The waiver request asks CMS to not only extend certain benefits that AHCCCS offers to their long-term care population to a broader population, but also asks for the ability to reimburse for up to 18 months of transitional housing for individuals leaving an institutional placement.

“Whether it’s a correctional setting [or] an in-patient stay, what we’ve found from some blended funding models on the ground … is that that opportunity to stabilize somebody clinically and connect them to needed social supports is really instrumental in their success ultimately in permanent and supportive housing,” said Snyder.

She said AHCCCS would learn from California’s 1115 waiver, approved in December 2021, that allowed for up to 90 days of recuperative care and up to 6 months of short-term post-hospitalization housing. 

Snyder said they would also be prioritizing their efforts to increase vaccination rates of AHCCCS beneficiaries statewide.
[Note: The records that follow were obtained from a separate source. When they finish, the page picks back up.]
/-!
# PercRepro — [WORKAROUND COPY, (um)(35)(2)–(4): the primed (`_S`) re-statement of RankLevelSetTightArithB, whose landed copy (the citation of record) has no olean; every declaration carries the `_S` suffix]
# THE BINOMIAL INEQUALITY J(p,q) OF THE TIGHT LAYER (night-1, gen 9; dossier §19.7, part 2 of 2)

With `Φ = phiK`, `n = p + q`, `d = p − q ≥ 2`, `1 ≤ q`:

* `prod_one_add_le_inv_one_sub_S` — `Π_{i<k} (1 + a_i) ≤ 1/(1 − Σ_{i<k} a_i)` for nonnegative `a` with partial sum `< 1`;
* `choose_add_div_choose_eq_prod_S` — `C(m,q+k)/C(m,q) = Π_{i<k} (m−q−i)/(q+i+1)`;
* `sum_ratio_le_S`, `self_le_choose_S` — the two elementary estimates;
* `phiK_pred_le_of_case_B_S` — for `(d−1)² < 4q`: `Φ(p−1,q) ≤ (d−2)/(1 − (d−1)²/(4q))`, from
  `C(n−1,q+k)/C(n−1,q) = Π_{i≤k} (p−i)/(q+i) ≤ 1/(1 − Σ_{i≤k} (d−2i)/(q+i))` for `2k ≤ d − 1` and the symmetry
  `C(n−1,q+k) = C(n−1,q+d−1−k)`;
* **`phiK_pred_le_mul_weight_S`** (J(p,q)) — `Φ(p−1,q) ≤ (p−q)·(Σ_{q<u<p} C(p−1,u)/C(n−u,p−u) + (C(p−1,q)−1)/C(p−1,q))`:
  case `(p−q)² ≥ p+q` directly from `phiK_mul_eq`, else the case-B bound and the polynomial identity
  `2d(p−1)(4q−(d−1)²) − 4q(d−2)(n−d²) = 8q(2q − d(d−1)) + 2d(d−1)(q(d+5) − (d−1)²)`.

Axioms: standard.
-/

namespace PercRepro

open Finset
She noted AHCCCS’s 46% rate of vaccination for individuals aged 12 and up, and 40% rate for individuals aged 5 and up. 

“We’ve done a really good job of ensuring individuals in our long-term care programs are vaccinated and that’s due to some very focused efforts getting the vaccines out to them in their own homes and in residential settings, but we absolutely are missing the mark when it comes to the broader population,” she said.